I really should do this. And not just to record what we have trained, but to remind me to train more often. I finally got a new day planner, so I'm going to be building in some training time there, too. But I'd love to have a record of what we've been working on. My brain is too scattered to keep up to date.


----------



## elrohwen (Nov 10, 2011)

Funny that my old thread came up again, because this year I started a bullet journal for dog training (though I don't really follow the traditional format other than having a future log and monthly calendars). Every month I draw out a calendar so I can write in classes, shows, trials, etc. I log agility classes (mostly courses and any tips I picked up), and sometimes other training as well. I tried a monthly tracker to keep track of how many times we trained specific behaviors but I was bad about keeping up with that. Overall I really like having all dog stuff in one place (I'm keeping seminar notes there as well, instead of in a separate journal), and having courses from agility so I can figure out what to work on more easily.


----------



## Max&Jack (May 9, 2017)

A journal is a great idea! I just used my kitchen wall calendar. Sunday's is for walking polite/heel, Monday down/stays, Tuesday Tricks etc etc
Once Jack got, for example, down/stay figured out correctly in different environments, I started mixing it up with playtime to make it more fun and shortened the training part of it while starting something else, (like longer down/stays)


----------



## Bentwings (Mar 30, 2015)

I too am an engineer. I kept a daily log back in the Schutzhund days. We trained every day. I added the people and dogs and performance notes. Lots of individual notes. Dogs were easier to remember as I got to work all of them. Handlers were much harder...like hey you get " dog's name". It was a very intensive time.
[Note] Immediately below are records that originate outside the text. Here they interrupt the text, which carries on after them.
/-- item stmt-MatrixMultiplication-5015 · crux · rank 3 · open · by planner
why it might fail: if ω>2 and Rigidity holds it is false; every known sub-cubic approximant is incoherent (sketches: error·rank ≈ n³, Pagh 2013, Cohen–Nelson–Woodruff 2016) or an exact algorithm on a (1−η)-sub-product (rank ≈ (1−η)n^ω); NuclearMass forces term mass ≥ (1−√η)n³.
sources: Pagh2013, arXiv:1108.1320, arXiv:1507.02268, AlonEtAl2013, Blaser2013
[crux] there is ONE η ∈ (0,1) such that for every ε > 0 and all large n some tensor of rank ≤ C_ε
n^{2+ε} is within squared Frobenius distance η n³ of ⟨n,n,n⟩ (ω^ap(η) ≤ 2: coherent approximate
matrix multiplication at quadratic cost; card item S). [difficulty: open-problem] -/
@[route_item "route-MatrixMultiplication-ApproximationProfile", crux]
def Softness : Prop :=
  ∃ η : ℝ, 0 < η ∧ η < 1 ∧ ∀ ε : ℝ, 0 < ε → ∃ C : ℝ, ∃ N : ℕ, ∀ n : ℕ, N ≤ n → ∃ S : Fin n × Fin n → Fin n × Fin n → Fin n × Fin n → ℂ, (Literature.Computability.AlgebraicComplexity.tensorRank S : ℝ) ≤ C * (n : ℝ) ^ (2 + ε) ∧ ∑ a, ∑ b, ∑ c, ‖Literature.Computability.AlgebraicComplexity.matMulTensor ℂ n n n a b c - S a b c‖ ^ 2 ≤ η * (n : ℝ) ^ 3

/-- item stmt-MatrixMultiplication-5016 · crux · rank 4 · open · by planner
why it might fail: needs |S||T||U| = n³ at the TPP packing limit |G|^{3/2−o(1)} together with R(ℂ[G]) = |G|^{1+o(1)}; abelian G are impossible (Fourier positivity: ≥ n⁶/|G| − n³ spurious solutions, so |G| ≥ n³/(1+η)) and small-irrep groups are nearly abelian (arXiv:2204.03826-type barriers).
sources: CohnUmans2003, CohnKleinbergSzegedyUmans2005, arXiv:1207.6528, BlasiakCohnGrochowPrattUmans2023, arXiv:1712.02302
[crux] approximate Cohn–Umans embeddings as the coherent source for Softness: ONE η ∈ (0,1) such
that for every ε > 0 and all large n there are a finite group G with R(ℂ[G]) ≤ C_ε n^{2+ε}
(structure tensor `groupTensor ℂ G`) and three n-tuples s, t, u in G for which the equation (s_b⁻¹
t_{b′})(t_c⁻¹ u_{c′}) = s_a⁻¹ u_{a′} has at most η n³ NON-trivial index solutions (trivial = the n³
matrix-multiplication triples); the restriction of the group tensor along the Cohn–Umans maps is
then an η-approximant of ⟨n,n,n⟩ (item GroupSoftnessGlue). [deps: Softness] [difficulty:
open-problem] -/
@[route_item "route-MatrixMultiplication-ApproximationProfile"]
def GroupSoftness : Prop :=
  ∃ η : ℝ, 0 < η ∧ η < 1 ∧ ∀ ε : ℝ, 0 < ε → ∃ C : ℝ, ∃ N : ℕ, ∀ n : ℕ, N ≤ n → ∃ (G : Type) (_ : Group G) (_ : Fintype G) (_ : DecidableEq G) (s t u : Fin n → G), (Literature.Computability.AlgebraicComplexity.tensorRank (Literature.Computability.AlgebraicComplexity.groupTensor ℂ G) : ℝ) ≤ C * (n : ℝ) ^ (2 + ε) ∧ ((Finset.univ.filter fun p : (Fin n × Fin n) × (Fin n × Fin n) × (Fin n × Fin n) => (s p.2.1.1)⁻¹ * t p.2.1.2 * ((t p.2.2.1)⁻¹ * u p.2.2.2) = (s p.1.1)⁻¹ * u p.1.2 ∧ ¬ (p.1.1 = p.2.1.1 ∧ p.2.1.2 = p.2.2.1 ∧ p.1.2 = p.2.2.2)).card : ℝ) ≤ η * (n : ℝ) ^ 3

/-- item stmt-MatrixMultiplication-5017 · crux · rank 5 · open · by planner
why it might fail: Mirsky stability of the commutator/Koszul flattening needs its small singular values sparse near 0 after the random restriction ℂ^{n²}→ℂ³; a hard-edge pile-up, or errors aligned with every well-conditioned restriction, would cap error-robust bounds at (1−θ)n²+o(n²).
sources: Strassen1983, LandsbergOttaviani2015, Mirsky1960, EfremenkoGargOliveiraWigderson2018
[crux] some lower bound beyond the flattening bound survives constant error: there are θ > 0, γ > 0
and N such that for n ≥ N every tensor S with ‖⟨n,n,n⟩ − S‖² ≤ θ n³ has R(S) ≥ (1+γ) n²
(Eckart–Young gives only (1−θ)n²; expected via Mirsky-stable Koszul/commutator flattenings after a
random restriction ℂ^{n²} → ℂ³ of one factor, heuristically (3/2 − O(θ^{1/3}))n²). First rung of the
metric refutation prong r_n(η) ≥ n^{2+δ} (which would imply route BorderRankLowerBound's FThesis and
¬ω=2). [difficulty: L] -/
@[route_item "route-MatrixMultiplication-ApproximationProfile"]
def MetricStrassen : Prop :=
  ∃ θ : ℝ, 0 < θ ∧ ∃ γ : ℝ, 0 < γ ∧ ∃ N : ℕ, ∀ n : ℕ, N ≤ n → ∀ S : Fin n × Fin n → Fin n × Fin n → Fin n × Fin n → ℂ, ∑ a, ∑ b, ∑ c, ‖Literature.Computability.AlgebraicComplexity.matMulTensor ℂ n n n a b c - S a b c‖ ^ 2 ≤ θ * (n : ℝ) ^ 3 → (1 + γ) * (n : ℝ) ^ 2 ≤ (Literature.Computability.AlgebraicComplexity.tensorRank S : ℝ)
/-- **The slice inequality of Lemma 3.2** (Lei–Zhang 2011, p. 9, the estimate leading to
"`∂ₜ∫Ψζ² + C∫Ψζ² ≤ −½∫|∇Ψ|²ζ² + C(1 + ‖b‖²_E)`"). At one time slice, for `F ∈ C²` axisymmetric
with `ε ≤ F ≤ 3` on `B̄(0,ρ)` and `F ≥ 1` on the axis, `H ∈ C²` with `H = −log`, `H' = −1/v`,
`H'' = 1/v²` on `[ε/2, ∞)`, a drift `b = curl B` a.e. with `B` differentiable and
`‖B‖_BMO ≤ C_B`, and the cut-off `φ = radialCutoff (ρ/2) ρ`: the integrand of
`energy_identity_axis` (with `η ≡ 1`) is bounded by
`−½ G + k₁ ρ − (A/Z) Y`, `G = ∫H'(F)²‖∇F‖²φ²`, `Y = ∫H(F)φ²`, `Z = ∫φ²`, `A = 2c₂∫φ(0,0,z)²dz`,
`k₁ = 24C_φ²|B₁|(1 + C₂C_B²) + (393216/9)C_T²|B₁|`. [cite: LeiZhang2011, proof of Lemma 3.2 (arXiv p. 9)] -/
theorem log_slice_bound {ρ ε : ℝ} (hρ : 0 < ρ) (hε : 0 < ε)
    {F : EuclideanSpace ℝ (Fin 3) → ℝ} (hF : ContDiff ℝ 2 F) (hFa : IsAxisymmetricScalar F)
    (hFb : ∀ x ∈ closedBall (0 : EuclideanSpace ℝ (Fin 3)) ρ, ε ≤ F x ∧ F x ≤ 3)
    (hFax : ∀ z : ℝ, |z| ≤ ρ → 1 ≤ F (meridianPoint (0, z)))
    {H : ℝ → ℝ} (hH : ContDiff ℝ 2 H) (hHeq : ∀ v, ε / 2 ≤ v → H v = -Real.log v)
    (hHd1 : ∀ v, ε / 2 < v → deriv H v = -v⁻¹)
    (hHd2 : ∀ v, ε / 2 < v → deriv (deriv H) v = (v ^ 2)⁻¹)
    {b Bst : EuclideanSpace ℝ (Fin 3) → EuclideanSpace ℝ (Fin 3)} (hb : LocallyIntegrable b volume)
    (hBst : Differentiable ℝ Bst) (hcurl : curl Bst =ᵐ[volume] b) {CB : ℝ≥0}
    {Cφ CT C2 : ℝ} (hC2 : 0 ≤ C2)
    (hCφ : ∀ z : EuclideanSpace ℝ (Fin 3),
      ‖gradient (radialCutoff (ρ / 2) ρ : EuclideanSpace ℝ (Fin 3) → ℝ) z‖ ≤ Cφ / (ρ - ρ / 2))
    (hCT : ∀ t, |deriv Real.smoothTransition t| ≤ CT)
    (hJN : ∃ c : EuclideanSpace ℝ (Fin 3),
      ∫ x in closedBall (0 : EuclideanSpace ℝ (Fin 3)) ρ, ‖Bst x - c‖ ^ 2 ≤
        C2 * (CB : ℝ) ^ 2 * volume.real (ball (0 : EuclideanSpace ℝ (Fin 3)) ρ)) :
    -((∫ x, deriv (deriv H) (F x) * ‖gradient F x‖ ^ 2 * radialCutoff (ρ / 2) ρ x ^ 2) +
        ∫ x, deriv H (F x) * ⟪gradient F x,
          gradient (fun y => (radialCutoff (ρ / 2) ρ : EuclideanSpace ℝ (Fin 3) → ℝ) y ^ 2) x⟫) +
      (∫ x, H (F x) * ⟪b x,
          gradient (fun y => (radialCutoff (ρ / 2) ρ : EuclideanSpace ℝ (Fin 3) → ℝ) y ^ 2) x⟫) +
      ((∫ x, 2 / cylRadius x * (H (F x) *
          fderiv ℝ (fun y => (radialCutoff (ρ / 2) ρ : EuclideanSpace ℝ (Fin 3) → ℝ) y ^ 2) x (eR x))) +
        2 * radialConst₂ * ∫ z : ℝ, H (F (meridianPoint (0, z))) * radialCutoff (ρ / 2) ρ (meridianPoint (0, z)) ^ 2) ≤
      -(1 / 2) * (∫ x, deriv H (F x) ^ 2 * ‖gradient F x‖ ^ 2 * radialCutoff (ρ / 2) ρ x ^ 2) +
        (24 * Cφ ^ 2 * volume.real (ball (0 : EuclideanSpace ℝ (Fin 3)) 1) * (1 + C2 * (CB : ℝ) ^ 2) +
          393216 / 9 * CT ^ 2 * volume.real (ball (0 : EuclideanSpace ℝ (Fin 3)) 1)) * ρ -
        (2 * radialConst₂ * ∫ z : ℝ, radialCutoff (ρ / 2) ρ (meridianPoint (0, z)) ^ 2) /
            (∫ y : EuclideanSpace ℝ (Fin 3), radialCutoff (ρ / 2) ρ y ^ 2) *
          ∫ x, H (F x) * radialCutoff (ρ / 2) ρ x ^ 2 := by
  -- ### the cut-off
  have hT3 := integral_axis_term_log_le hρ (Ψ := fun x => H (F x))
    ((hH.of_le one_le_two).comp (hF.of_le one_le_two)) (fun θ x => by simp only [hFa θ x]) hCT
    (δ := 1 / 6) (by norm_num)
  set φ : EuclideanSpace ℝ (Fin 3) → ℝ := radialCutoff (ρ / 2) ρ with hφdef
  set V₁ : ℝ := volume.real (ball (0 : EuclideanSpace ℝ (Fin 3)) 1) with hV₁
  set K : Set (EuclideanSpace ℝ (Fin 3)) := closedBall 0 ρ with hK
  have hρ2 : 0 ≤ ρ / 2 := by positivity
  have hρρ : ρ / 2 < ρ := half_lt_self hρ
  have hφ : ContDiff ℝ 2 φ := radialCutoff_contDiff _ _
  have hφ1C : ContDiff ℝ 1 φ := radialCutoff_contDiff _ _
  have hφcs : HasCompactSupport φ := hasCompactSupport_radialCutoff hρ2 hρρ
  have hφK : tsupport φ ⊆ K := tsupport_radialCutoff_subset_closedBall hρ2 hρρ
  have hφ0K : ∀ x, x ∉ K → φ x = 0 := fun x hx => image_eq_zero_of_notMem_tsupport fun h => hx (hφK h)
  have hφ01 : ∀ x, 0 ≤ φ x ∧ φ x ≤ 1 := fun x => ⟨radialCutoff_nonneg _ _ _, radialCutoff_le_one _ _ _⟩
  have hKc : IsCompact K := isCompact_closedBall _ _
  have hV₁0 : 0 < V₁ := by
    rw [hV₁, measureReal_def]
    exact ENNReal.toReal_pos (measure_ball_pos volume _ one_pos).ne' measure_ball_lt_top.ne
  have hfin : Module.finrank ℝ (EuclideanSpace ℝ (Fin 3)) = 3 := finrank_euclideanSpace_fin
  have hVK : volume.real K = ρ ^ 3 * V₁ := by
    have h1 := Measure.addHaar_real_closedBall (volume : Measure (EuclideanSpace ℝ (Fin 3)))
      (0 : EuclideanSpace ℝ (Fin 3)) hρ.le
    rwa [hfin] at h1
  have hVb : volume.real (ball (0 : EuclideanSpace ℝ (Fin 3)) ρ) = ρ ^ 3 * V₁ := by
    rw [← Measure.addHaar_real_closedBall_eq_addHaar_real_ball]; exact hVK
  -- the gradient bound `‖∇φ‖ ≤ D = 2Cφ/ρ`, `∇φ = 0` off `K`
  set D : ℝ := Cφ / (ρ - ρ / 2) with hD
  have hφD : ∀ x, ‖gradient φ x‖ ≤ D := fun x => hCφ x
  have hD0 : 0 ≤ D := (norm_nonneg _).trans (hφD 0)
  have hD2 : D ^ 2 = 4 * Cφ ^ 2 / ρ ^ 2 := by
    rw [hD, show ρ - ρ / 2 = ρ / 2 by ring, div_pow]; field_simp; ring
  have hgradφK : ∀ x, x ∉ K → gradient φ x = 0 := fun x hx =>
    gradient_eq_zero_of_notMem_tsupport fun h => hx (hφK h)
  have hgradφc : Continuous (gradient φ) := continuous_gradient_of_contDiff hφ1C
  -- ### notation for the slice functionals
  set G : ℝ := ∫ x, deriv H (F x) ^ 2 * ‖gradient F x‖ ^ 2 * φ x ^ 2 with hG
  set Y : ℝ := ∫ x, H (F x) * φ x ^ 2 with hY
  have hG0 : 0 ≤ G := integral_nonneg fun x => by positivity
  -- ### the link `H''(F) = H'(F)²` on `K`
  have hlink : ∀ x, deriv (deriv H) (F x) * ‖gradient F x‖ ^ 2 * φ x ^ 2 =
      deriv H (F x) ^ 2 * ‖gradient F x‖ ^ 2 * φ x ^ 2 := by
    intro x
    by_cases hx : x ∈ K
    · have hv : ε / 2 < F x := (half_lt_self hε).trans_le (hFb x hx).1
      rw [hHd2 _ hv, hHd1 _ hv, neg_sq, inv_pow]
    · rw [hφ0K x hx]; ring
  have hG₁ : ∫ x, deriv (deriv H) (F x) * ‖gradient F x‖ ^ 2 * φ x ^ 2 = G := by
    rw [hG]; exact integral_congr_ae (ae_of_all _ hlink)
  -- ### `T₁`: the viscous cut-off term
  have hgradφi : ∫ x, ‖gradient φ x‖ ^ 2 ≤ D ^ 2 * (ρ ^ 3 * V₁) := by
    have hpt : ∀ x, ‖gradient φ x‖ ^ 2 ≤ K.indicator (fun _ => D ^ 2) x := by
      intro x
      by_cases hx : x ∈ K
      · rw [indicator_of_mem hx]
        exact pow_le_pow_left₀ (norm_nonneg _) (hφD x) 2
      · rw [indicator_of_notMem hx, hgradφK x hx, norm_zero, zero_pow two_ne_zero]
    calc ∫ x, ‖gradient φ x‖ ^ 2 ≤ ∫ x, K.indicator (fun _ => D ^ 2) x :=
          integral_mono_of_nonneg (ae_of_all _ fun x => by positivity)
            ((integrable_indicator_iff hKc.measurableSet).2 (integrableOn_const hKc.measure_lt_top.ne))
            (ae_of_all _ hpt)
      _ = D ^ 2 * (ρ ^ 3 * V₁) := by
          rw [MeasureTheory.integral_indicator hKc.measurableSet, setIntegral_const, smul_eq_mul, hVK, mul_comm]
  have hT1 := abs_integral_deriv_comp_inner_gradient_le_sq (hF.of_le one_le_two) hH hφ1C hφcs
    (ε := 1 / 6) (by norm_num)
  -- ### `T₂`: the transport term through the stream function, John–Nirenberg with `p = 2`
  obtain ⟨c, hc⟩ := hJN
  have hT2 := abs_integral_comp_inner_gradient_le_sq hF hH hφ hφcs hBst hcurl hb c (ε := 1 / 6) (by norm_num)
  have hBc : ∫ x, ‖Bst x - c‖ ^ 2 * ‖gradient φ x‖ ^ 2 ≤ D ^ 2 * (C2 * (CB : ℝ) ^ 2 * (ρ ^ 3 * V₁)) := by
    have hpt : ∀ x, ‖Bst x - c‖ ^ 2 * ‖gradient φ x‖ ^ 2 ≤ K.indicator (fun x => D ^ 2 * ‖Bst x - c‖ ^ 2) x := by
      intro x
      by_cases hx : x ∈ K
      · rw [indicator_of_mem hx, mul_comm]
        exact mul_le_mul_of_nonneg_right (pow_le_pow_left₀ (norm_nonneg _) (hφD x) 2) (sq_nonneg _)
      · rw [indicator_of_notMem hx, hgradφK x hx, norm_zero, zero_pow two_ne_zero, mul_zero]
    have hBi : IntegrableOn (fun x => D ^ 2 * ‖Bst x - c‖ ^ 2) K volume :=
      ((continuous_const.mul ((hBst.continuous.sub continuous_const).norm.pow 2)).continuousOn.integrableOn_compact hKc)
    calc ∫ x, ‖Bst x - c‖ ^ 2 * ‖gradient φ x‖ ^ 2 ≤ ∫ x, K.indicator (fun x => D ^ 2 * ‖Bst x - c‖ ^ 2) x :=
          integral_mono_of_nonneg (ae_of_all _ fun x => by positivity)
            ((integrable_indicator_iff hKc.measurableSet).2 hBi) (ae_of_all _ hpt)
      _ = D ^ 2 * ∫ x in K, ‖Bst x - c‖ ^ 2 := by
          rw [MeasureTheory.integral_indicator hKc.measurableSet, MeasureTheory.integral_const_mul]
      _ ≤ D ^ 2 * (C2 * (CB : ℝ) ^ 2 * (ρ ^ 3 * V₁)) := by
          rw [← hVb]; exact mul_le_mul_of_nonneg_left hc (sq_nonneg _)
  -- ### `T₃`: the axis term (`integral_axis_term_log_le`), in terms of `G` and `Y`
  have hgradΨ : ∫ x, ‖gradient (fun x => H (F x)) x‖ ^ 2 * φ x ^ 2 = G := by
    rw [hG]
    refine integral_congr_ae (ae_of_all _ fun x => ?_)
    dsimp only
    have h := gradient_comp_apply ((hH.differentiable two_ne_zero) (F x)) ((hF.differentiable two_ne_zero) x)
    rw [h, norm_smul, mul_pow, Real.norm_eq_abs, sq_abs]
  rw [hgradΨ] at hT3
  -- ### the boundary term is non-positive (`F ≥ 1` on the axis, `H = −log`)
  have hBd : 2 * radialConst₂ * ∫ z : ℝ, H (F (meridianPoint (0, z))) * φ (meridianPoint (0, z)) ^ 2 ≤ 0 := by
    have hc₂ : 0 < radialConst₂ := radialConst₂_pos
    have hnp : ∫ z : ℝ, H (F (meridianPoint (0, z))) * φ (meridianPoint (0, z)) ^ 2 ≤ 0 := by
      refine integral_nonpos fun z => ?_
      by_cases hz : φ (meridianPoint (0, z)) = 0
      · rw [hz]; simp
      · have hzK : meridianPoint (0, z) ∈ K := by
          by_contra h; exact hz (hφ0K _ h)
        have hzρ : |z| ≤ ρ := by
          rw [hK, mem_closedBall_zero_iff, norm_meridianPoint_zero] at hzK; exact hzK
        have h1 := hFax z hzρ
        have hv : ε / 2 ≤ F (meridianPoint (0, z)) := (half_le_self hε.le).trans (hFb _ hzK).1
        rw [hHeq _ hv]
        exact mul_nonpos_of_nonpos_of_nonneg (neg_nonpos.2 (Real.log_nonneg h1)) (sq_nonneg _)
    nlinarith
  -- ### assemble
  have hk₃ : 64 * ρ ^ 2 / (1 / 6) * (32 * CT / (3 * ρ ^ 2)) ^ 2 * (ρ ^ 3 * V₁) = 393216 / 9 * CT ^ 2 * V₁ * ρ := by
    field_simp
    ring
  have hk₁ : 6 * (D ^ 2 * (ρ ^ 3 * V₁)) + 6 * (D ^ 2 * (C2 * (CB : ℝ) ^ 2 * (ρ ^ 3 * V₁))) =
      24 * Cφ ^ 2 * V₁ * (1 + C2 * (CB : ℝ) ^ 2) * ρ := by
    rw [hD2]; field_simp; ring
  rw [hk₃] at hT3
  have h1 := (neg_le_abs _).trans hT1   -- `−T₁ ≤ |T₁|`
  have h2 := (le_abs_self _).trans hT2
  rw [hG₁]
  have e6 : (1 / 6 : ℝ)⁻¹ = 6 := by norm_num
  rw [e6] at h1 h2
  linarith [h1, h2, hT3, hBd, hgradφi, hBc, hk₁]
Today I maintain a list of commands and events that we do. I start daily walks with planning training things to do and where to do them. So it a mental thing. I found that trying to follow a list on paper was too distracting. No phones permitted. 100 % concentration on the task at hand.

Additionally I constantly search the area for problems to avoid or confront. 

For example, I do Streetrods big time. So yesterday was the first time I brought Sam to an event. It was a very large grand opening for an A&W. There was a rock band and well over two hundred cars. I knew there would be several dogs, none of which have any training. So the goal was to walk calmly through all the cars and people and not get excited about strange dogs regardless of their responses. Sam is very good outside of our apt grounds so I felt it was time to meet the car crowd. Lots of noise, people eating, talking and walking about. I had planned on stopping and chatting with friends as well as new faces and introduce Sam to them. She did very well. She did sits, downs and stands with our very subtle hand commands. So all of our training is working. Street smarts, I call it. She was able to heel on the left or right as well as follow and lead.
The afternoon was a very big mental exercise for her as she ate dinner at home and curled up on my feet for a long nap. One neat comment was that Sam was better behaved than my car.LOL. We finished with a trip to Tractor Supply for dog food. It's her favorite place to go as she gets treats from the employees.

Sam requires a huge amount of exercise each day both mental and physical, so we do walks with purpose and mental things as above.


----------